Now that all the snow except the really big piles of it have gone, I am reminded of the tracks near our house that I noticed when the ground was covered.
The tracks were of a rabbit — I know rabbit tracks well from having often seen them in the Maine forest I used to visit frequently as a boy.
The tracks I saw were very distinct but then they just stopped as if the rabbit had jumped high in the air and hadn’t come down. There were no other tracks near the ones I was briefly following.
My guess is that the rabbit was easily seen against the new snowfall and that a great horned owl, or perhaps an eagle, had snatched up the attractive supper.
We haven’t had that many rabbits in our vicinity lately and I’m sorry there is now one less.
****
I talked to our neighbors, Joe and Ruth Malago, on the phone the other day when it was so cold here and, as was well publicized, was chilly in Florida as well.
Ruth mentioned that when they were in church that past Sunday they noticed how cold it was. For a while they thought that the air conditioning had been turned on by mistake.
But the pastor told his congregation the reason for it being so cold in the church was that they simply had no heating system in the building. When the church was built some 50 years earlier it was thought that there was no good reason to install a heating system in so warm a climate.
They were in the Fort Myers area when we talked, though, and it had already warmed up considerably. Our situation here won’t really improve for a couple of months.
*****
Mary and I have regularly had the seasonal flu shots in recent years but this year the shortage of the vaccine found us into the new year and still without a shot. I had checked a few times and when I did was told the doctor’s office was waiting for a supply.
But we did manage to go to the office this past week and were told we might as well get both the seasonal and the H1N1 shots.
“At the same time?” I asked.
“Sure,” or something equivalent, was the reply.
So we got both shots and hope they ward off the flu, any kind of flu.
I remember when I was going through the U.S. Army induction process at Fort Dix, N.J., many years ago and the brand new soldiers were lined up and passed through two lines of GI medical people armed with needles. As each inductee passed by we had needles stuck into our arms, one on either side. Whatever diseases the shots were supposed to ward off never did happen, I guess, but we were left with sore arms and a long memory of the experience.
*****
Some businesses send out “Thank You” notes at the end of the year in appreciation for the past year’s business. We got such a printed note recently. It read very well except for one word among the 150 or so in the message. The unusual sentence read: “We hope we will get the pleasure of severing all of you again in the new year to come.”
The sentence is quoted exactly as received. Instead of “serving” the writers had said they were looking forward to cutting us up.
*****
We are now in the 25th year of a book club that started here in Dover and it has been a very pleasant experience to meet every month or so and talk over a wide variety of books with good friends. The number of books read in that time is about 200.
Mary and I almost put an end to the pleasant sessions this past Sunday.
In our group we rotate from home to home, with the couple hosting the next meeting choosing and supplying the books to be read.
It was our turn this past Sunday and I got a call on Friday from Bill Sargent, who when living in Dover was largely responsible for getting the club underway. He had noted the hour we were to meet on Sunday but not the date.
“What is it?” he asked.
His question froze me for a second. I had forgotten it! Besides, with everything going on, I hadn’t even read the book! I mumbled something about checking with Mary and we found the date noted in our book. It was Sunday, two days away.
We might well not have been home on Sunday afternoon except for Bill’s call, which would have meant that nine or 10 people would have arrived at our house and found no one there.

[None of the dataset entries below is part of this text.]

omit [MeasurableSpace X] [DecidableEq κ] in
/-- the road's contraction ratio `l₀ = 1 − 1∕(#κ+1)` lies in `[0, 1]`. [bookkeeping] -/
theorem l₀_mem_Icc : (1 - 1 / ((Fintype.card κ : ℝ) + 1)) ∈ Icc (0 : ℝ) 1 := by
  have h0 : (0 : ℝ) ≤ (Fintype.card κ : ℝ) := by positivity
  have h1 : 1 / ((Fintype.card κ : ℝ) + 1) ≤ 1 := by
    rw [div_le_one (by positivity)]
    linarith
  have h2 : 0 ≤ 1 / ((Fintype.card κ : ℝ) + 1) := by positivity
  exact ⟨by linarith, by linarith⟩

end Species

/-! ## §2 The junctions with the image clauses discharged by species -/

section Junction

/-- ★★★★ **THE LOW-CENTRE JUNCTION, IMAGE CLAUSES DISCHARGED.**  38m ★★★
`slotAntiConcentration_restrict_of_lowCentre_letterwise` with the collar's letters given by SPECIES (`hP` ∕ `hE`,
displayed equations) and `hletter` ∕ `hP₁` ∕ `hE₁` ∕ `hPE` supplied by §1 from the ONE located letter
`hMm : |m z i| ≤ M_i`.  Binders left: the low-centre inequality `hlow`, radial transversality `hRT`, the core clause
`hcore`, the species odds `hodds` at the relaxed letters. [textbook] -/
theorem slotAntiConcentration_restrict_of_lowCentre_species [Nonempty κ] (ζ : Measure X) [SFinite ζ]
    {m : X → (κ → ℝ)} (hm : Measurable m) (K : X → Set (κ → ℝ)) (φ : X → (κ → ℝ) → ℝ)
    (hg : Measurable fun p : X × (κ → ℝ) =>
      (K p.1).indicator (fun w => ENNReal.ofReal (Real.exp (-φ p.1 w))) p.2)
    [IsFiniteMeasure ((ζ.prod volume).withDensity fun p : X × (κ → ℝ) =>
      (K p.1).indicator (fun w => ENNReal.ofReal (Real.exp (-φ p.1 w))) p.2)]
    {U : X × (κ → ℝ) → ℝ} (hUm : Measurable U)
    {Cstar : Set (X × (κ → ℝ))} (hCstar : MeasurableSet Cstar)
    (M Mabs : Finset κ) (θe b Mb : κ → ℝ) (hθe : ∀ i, 0 ≤ θe i) (hMb : ∀ i, 0 ≤ Mb i)
    (hMm : ∀ z i, |m z i| ≤ Mb i) (P₁ E₁ : κ → Set ℝ)
    (hP : ∀ i ∈ M, P₁ i = if i ∈ Mabs then Ioo (-θe i) (θe i) else Ici (b i))
    (hE : ∀ i ∈ M, E₁ i = if i ∈ Mabs
      then Ioo (-(θe i + (1 - (1 - 1 / ((Fintype.card κ : ℝ) + 1))) * (θe i + Mb i)))
        (θe i + (1 - (1 - 1 / ((Fintype.card κ : ℝ) + 1))) * (θe i + Mb i))
      else Ici (b i - (1 - (1 - 1 / ((Fintype.card κ : ℝ) + 1))) * (|b i| + Mb i)))
    (Q : κ → ℝ) (hQ0 : ∀ i ∈ M, 0 ≤ Q i)
    (hodds : ∀ i ∈ M, ∀ C : Set (X × (κ → ℝ)), MeasurableSet C →
      (∀ (z : X) (w : κ → ℝ) (y : ℝ), (z, update w i y) ∈ C ↔ (z, w) ∈ C) →
      ((ζ.prod volume).withDensity fun p : X × (κ → ℝ) =>
          (K p.1).indicator (fun w => ENNReal.ofReal (Real.exp (-φ p.1 w))) p.2)
          (({q | q.2 i ∈ E₁ i} \ {q | q.2 i ∈ P₁ i}) ∩ C)
        ≤ ENNReal.ofReal (Q i) *
          ((ζ.prod volume).withDensity fun p : X × (κ → ℝ) =>
            (K p.1).indicator (fun w => ENNReal.ofReal (Real.exp (-φ p.1 w))) p.2) ({q | q.2 i ∈ P₁ i} ∩ C))
    (hUi : ∀ i ∈ M, ∀ (z : X) (w : κ → ℝ) (y : ℝ), U (z, update w i y) = U (z, w))
    (hCi : ∀ i ∈ M, ∀ (z : X) (w : κ → ℝ) (y : ℝ), (z, update w i y) ∈ Cstar ↔ (z, w) ∈ Cstar)
    {θ ρ κ₀ : ℝ} (hθ : 0 < θ) (hρ0 : 0 < ρ) (hρ1 : ρ < 1) (hκ : 0 < κ₀)
    (hK : ∀ z, Convex ℝ (K z)) (hφ : ∀ z, ConvexOn ℝ (K z) (φ z)) (hmK : ∀ z, m z ∈ K z)
    (hlow : ∀ p : X × (κ → ℝ), θ * (1 - ρ) ≤ U p → U p < θ →
      p ∈ Cstar ∩ ⋂ i ∈ M, {q : X × (κ → ℝ) | q.2 i ∈ P₁ i} → p.2 ∈ K p.1 →
        φ p.1 (m p.1) ≤ φ p.1 (m p.1 + (1 - 1 / ((Fintype.card κ : ℝ) + 1)) • (p.2 - m p.1)))
    (hcore : ∀ l ∈ Icc (1 - 1 / ((Fintype.card κ : ℝ) + 1)) 1, ∀ p : X × (κ → ℝ),
      θ * (1 - ρ) ≤ U p → U p < θ → p ∈ Cstar →
        (p.1, m p.1 + l • (p.2 - m p.1)) ∈ {q : X × (κ → ℝ) | U q < θ} ∩ Cstar)
    (hRT : ∀ p : X × (κ → ℝ), θ * (1 - ρ) ≤ U p → U p < θ →
      p ∈ Cstar ∩ ⋂ i ∈ M, {q : X × (κ → ℝ) | q.2 i ∈ P₁ i} → ∀ s : ℝ, 1 ≤ s →
      θ * (1 - ρ) ≤ U (p.1, m p.1 + s • (p.2 - m p.1)) → U (p.1, m p.1 + s • (p.2 - m p.1)) < θ →
        (p.1, m p.1 + s • (p.2 - m p.1)) ∈ Cstar ∩ ⋂ i ∈ M, {q : X × (κ → ℝ) | q.2 i ∈ P₁ i} →
          U p + κ₀ * (θ * (1 - ρ)) * (s - 1) ≤ U (p.1, m p.1 + s • (p.2 - m p.1))) :
    SlotAntiConcentration
      (((ζ.prod volume).withDensity fun p : X × (κ → ℝ) =>
          (K p.1).indicator (fun w => ENNReal.ofReal (Real.exp (-φ p.1 w))) p.2).restrict
        ({p | U p < θ} ∩ (Cstar ∩ ⋂ i ∈ M, {q : X × (κ → ℝ) | q.2 i ∈ P₁ i}))) U θ ρ
      (3 * ((Fintype.card κ : ℝ) + 1) * (∏ i ∈ M, (1 + Q i)) / (κ₀ * (1 - ρ))) := by
  have hl := (l₀_mem_Icc (κ := κ))
  exact slotAntiConcentration_restrict_of_lowCentre_letterwise ζ hm K φ hg hUm hCstar M P₁ E₁
    (measurableSet_of_species M Mabs (fun i => -θe i) θe b P₁ hP)
    (measurableSet_of_species M Mabs _ _ _ E₁ hE) (subset_of_species M Mabs θe b Mb P₁ E₁ hl.2 hθe hMb hP hE)
    Q hQ0 hodds hUi hCi hθ hρ0 hρ1 hκ hK hφ hmK hlow (hletter_of_species m M Mabs θe b Mb P₁ E₁ hl.1 hMm hP hE)
    hcore hRT

/-- ★★★★ **THE PROJECTED-CENTRE JUNCTION, IMAGE CLAUSES DISCHARGED.**  38n ★★★
`slotAntiConcentration_restrict_of_projectedCentre_letterwise` with the collar's letters given by species and the
image clauses about the dilation centre `c` supplied by §1 from `hMc : |c_z i| ≤ M_i`.  Binders left: obtuseness
`hobt`, farness `hfar`, radial transversality `hRT`, the core clause `hcore`, the species odds `hodds`. [textbook] -/
theorem slotAntiConcentration_restrict_of_projectedCentre_species [Nonempty κ] (ζ : Measure X) [SFinite ζ]
    (K : X → Set (κ → ℝ)) (A : Matrix κ κ ℝ) (hA : A.IsSymm) {γ G : ℝ} (hγ0 : 0 < γ)
    (hγ : ∀ x : κ → ℝ, γ * ‖x‖ ^ 2 ≤ x ⬝ᵥ (A *ᵥ x))
    (m : X → (κ → ℝ)) {c : X → (κ → ℝ)} (hc : Measurable c) (P : X → (κ → ℝ) → ℝ)
    (hg : Measurable fun p : X × (κ → ℝ) => (K p.1).indicator (fun w => ENNReal.ofReal (Real.exp
      (-(1 / 2 * ((w - m p.1) ⬝ᵥ (A *ᵥ (w - m p.1))) + P p.1 w)))) p.2)
    [IsFiniteMeasure ((ζ.prod volume).withDensity fun p : X × (κ → ℝ) => (K p.1).indicator (fun w =>
      ENNReal.ofReal (Real.exp (-(1 / 2 * ((w - m p.1) ⬝ᵥ (A *ᵥ (w - m p.1))) + P p.1 w)))) p.2)]
    {U : X × (κ → ℝ) → ℝ} (hUm : Measurable U)
    {Cstar : Set (X × (κ → ℝ))} (hCstar : MeasurableSet Cstar)
    (M Mabs : Finset κ) (θe b Mb : κ → ℝ) (hθe : ∀ i, 0 ≤ θe i) (hMb : ∀ i, 0 ≤ Mb i)
    (hMc : ∀ z i, |c z i| ≤ Mb i) (P₁ E₁ : κ → Set ℝ)
    (hP : ∀ i ∈ M, P₁ i = if i ∈ Mabs then Ioo (-θe i) (θe i) else Ici (b i))
    (hE : ∀ i ∈ M, E₁ i = if i ∈ Mabs
      then Ioo (-(θe i + (1 - (1 - 1 / ((Fintype.card κ : ℝ) + 1))) * (θe i + Mb i)))
        (θe i + (1 - (1 - 1 / ((Fintype.card κ : ℝ) + 1))) * (θe i + Mb i))
      else Ici (b i - (1 - (1 - 1 / ((Fintype.card κ : ℝ) + 1))) * (|b i| + Mb i)))
    (Q : κ → ℝ) (hQ0 : ∀ i ∈ M, 0 ≤ Q i)
    (hodds : ∀ i ∈ M, ∀ C : Set (X × (κ → ℝ)), MeasurableSet C →
      (∀ (z : X) (w : κ → ℝ) (y : ℝ), (z, update w i y) ∈ C ↔ (z, w) ∈ C) →
      ((ζ.prod volume).withDensity fun p : X × (κ → ℝ) => (K p.1).indicator (fun w => ENNReal.ofReal (Real.exp
          (-(1 / 2 * ((w - m p.1) ⬝ᵥ (A *ᵥ (w - m p.1))) + P p.1 w)))) p.2)
          (({q | q.2 i ∈ E₁ i} \ {q | q.2 i ∈ P₁ i}) ∩ C)
        ≤ ENNReal.ofReal (Q i) *
          ((ζ.prod volume).withDensity fun p : X × (κ → ℝ) => (K p.1).indicator (fun w => ENNReal.ofReal (Real.exp
            (-(1 / 2 * ((w - m p.1) ⬝ᵥ (A *ᵥ (w - m p.1))) + P p.1 w)))) p.2) ({q | q.2 i ∈ P₁ i} ∩ C))
    (hUi : ∀ i ∈ M, ∀ (z : X) (w : κ → ℝ) (y : ℝ), U (z, update w i y) = U (z, w))
    (hCi : ∀ i ∈ M, ∀ (z : X) (w : κ → ℝ) (y : ℝ), (z, update w i y) ∈ Cstar ↔ (z, w) ∈ Cstar)
    {θ ρ κ₀ : ℝ} (hθ : 0 < θ) (hρ0 : 0 < ρ) (hρ1 : ρ < 1) (hκ : 0 < κ₀)
    (hK : ∀ z, Convex ℝ (K z)) (hcK : ∀ z, c z ∈ K z)
    (hP' : ∀ z, ∀ v ∈ K z, ∀ v' ∈ K z, P z v - P z v' ≤ G * ‖v - v'‖)
    (hobt : ∀ p : X × (κ → ℝ), θ * (1 - ρ) ≤ U p → U p < θ →
      p ∈ Cstar ∩ ⋂ i ∈ M, {q : X × (κ → ℝ) | q.2 i ∈ P₁ i} → p.2 ∈ K p.1 →
        0 ≤ (c p.1 - m p.1) ⬝ᵥ (A *ᵥ (p.2 - c p.1)))
    (hfar : ∀ p : X × (κ → ℝ), θ * (1 - ρ) ≤ U p → U p < θ →
      p ∈ Cstar ∩ ⋂ i ∈ M, {q : X × (κ → ℝ) | q.2 i ∈ P₁ i} → p.2 ∈ K p.1 → 2 * G ≤ γ * ‖p.2 - c p.1‖)
    (hcore : ∀ l ∈ Icc (1 - 1 / ((Fintype.card κ : ℝ) + 1)) 1, ∀ p : X × (κ → ℝ),
      θ * (1 - ρ) ≤ U p → U p < θ → p ∈ Cstar →
        (p.1, c p.1 + l • (p.2 - c p.1)) ∈ {q : X × (κ → ℝ) | U q < θ} ∩ Cstar)
    (hRT : ∀ p : X × (κ → ℝ), θ * (1 - ρ) ≤ U p → U p < θ →
      p ∈ Cstar ∩ ⋂ i ∈ M, {q : X × (κ → ℝ) | q.2 i ∈ P₁ i} → ∀ s : ℝ, 1 ≤ s →
      θ * (1 - ρ) ≤ U (p.1, c p.1 + s • (p.2 - c p.1)) → U (p.1, c p.1 + s • (p.2 - c p.1)) < θ →
        (p.1, c p.1 + s • (p.2 - c p.1)) ∈ Cstar ∩ ⋂ i ∈ M, {q : X × (κ → ℝ) | q.2 i ∈ P₁ i} →
          U p + κ₀ * (θ * (1 - ρ)) * (s - 1) ≤ U (p.1, c p.1 + s • (p.2 - c p.1))) :
    SlotAntiConcentration
      (((ζ.prod volume).withDensity fun p : X × (κ → ℝ) => (K p.1).indicator (fun w => ENNReal.ofReal (Real.exp
          (-(1 / 2 * ((w - m p.1) ⬝ᵥ (A *ᵥ (w - m p.1))) + P p.1 w)))) p.2).restrict
        ({p | U p < θ} ∩ (Cstar ∩ ⋂ i ∈ M, {q : X × (κ → ℝ) | q.2 i ∈ P₁ i}))) U θ ρ
      (3 * ((Fintype.card κ : ℝ) + 1) * (∏ i ∈ M, (1 + Q i)) / (κ₀ * (1 - ρ))) := by
  have hl := (l₀_mem_Icc (κ := κ))
  exact slotAntiConcentration_restrict_of_projectedCentre_letterwise ζ K A hA hγ0 hγ m hc P hg hUm hCstar M P₁ E₁
    (measurableSet_of_species M Mabs (fun i => -θe i) θe b P₁ hP)
    (measurableSet_of_species M Mabs _ _ _ E₁ hE) (subset_of_species M Mabs θe b Mb P₁ E₁ hl.2 hθe hMb hP hE)
    Q hQ0 hodds hUi hCi hθ hρ0 hρ1 hκ hK hcK hP' hobt hfar
    (hletter_of_species c M Mabs θe b Mb P₁ E₁ hl.1 hMc hP hE) hcore hRT

end Junction

/-! ## §3 A6 witness: the projected-centre END with every binder discharged, letters in species form -/

section Witness

/-- along the upper outer shell `[½, ⅔)` of the letter `{|w_i| < ½}` the Gaussian action `Σ w²∕2` does not increase
going inward within `½` (`Λ = 2`); likewise along the lower outer shell `(−⅔, −½]` (38k's `gaussianBlock_inwardSlopes`
at the species-relaxed letter `θₑ′ = θₑ + ⅓θₑ`). [textbook] -/
theorem gaussianBlock_inwardSlopes_half (i : κ) :
    (∀ (_ : Unit) (w : κ → ℝ), ∀ y₁ ∈ Ico (1 / 2 : ℝ) (2 / 3), ∀ y₂ ∈ Icc (y₁ - (2 : ℝ)⁻¹) y₁,
      (∑ j, update w i y₂ j ^ 2 / 2) - (∑ j, update w i y₁ j ^ 2 / 2) ≤ 2 * (y₁ - y₂)) ∧
    (∀ (_ : Unit) (w : κ → ℝ), ∀ y₁ ∈ Ioc (-(2 / 3) : ℝ) (-(1 / 2)), ∀ y₂ ∈ Icc y₁ (y₁ + (2 : ℝ)⁻¹),
      (∑ j, update w i y₂ j ^ 2 / 2) - (∑ j, update w i y₁ j ^ 2 / 2) ≤ 2 * (y₂ - y₁)) := by
  refine ⟨fun _ w y₁ hy₁ y₂ hy₂ => ?_, fun _ w y₁ hy₁ y₂ hy₂ => ?_⟩
  · rw [gaussianBlock_update_diff]
    have h1 := hy₁.1; have h3 := hy₂.1; have h4 := hy₂.2
    nlinarith
  · rw [gaussianBlock_update_diff]
    have h2 := hy₁.2; have h3 := hy₂.1; have h4 := hy₂.2
    nlinarith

And Bill and Betty Sargent now live in Rehoboth Beach.
It worked out well, though. We had read the book by the time they arrived and enjoyed the discussion and the usual congeniality.
*****
We live in a time when communication has reached an advanced stage.
We were in a local restaurant last week where a man had come in and sat down alone at a table, expecting two other people to soon join him. They hadn’t come, or at least he though so, but since he could not see all the other tables in the place he used his cell phone to check.
Sure enough, his friends were at another table out of sight. Problem solved. He got up and joined them.
*****
This old lady was arrested for shoplifting. When she went before the judge he asked her, “What did you steal?”
She replied, “A can of peaches.”
The judge asked her why she had stolen them and she answered, “Because I was hungry.”
The judge then asked how many peaches were in the can. “Six” she said.
The judge said, “Then I believe I’ll give you six days in jail.”
But before the judge actually pronounced sentence the woman’s henpecked-looking husband spoke up and asked if he could say something.
And the husband said, “She also stole a can of peas!”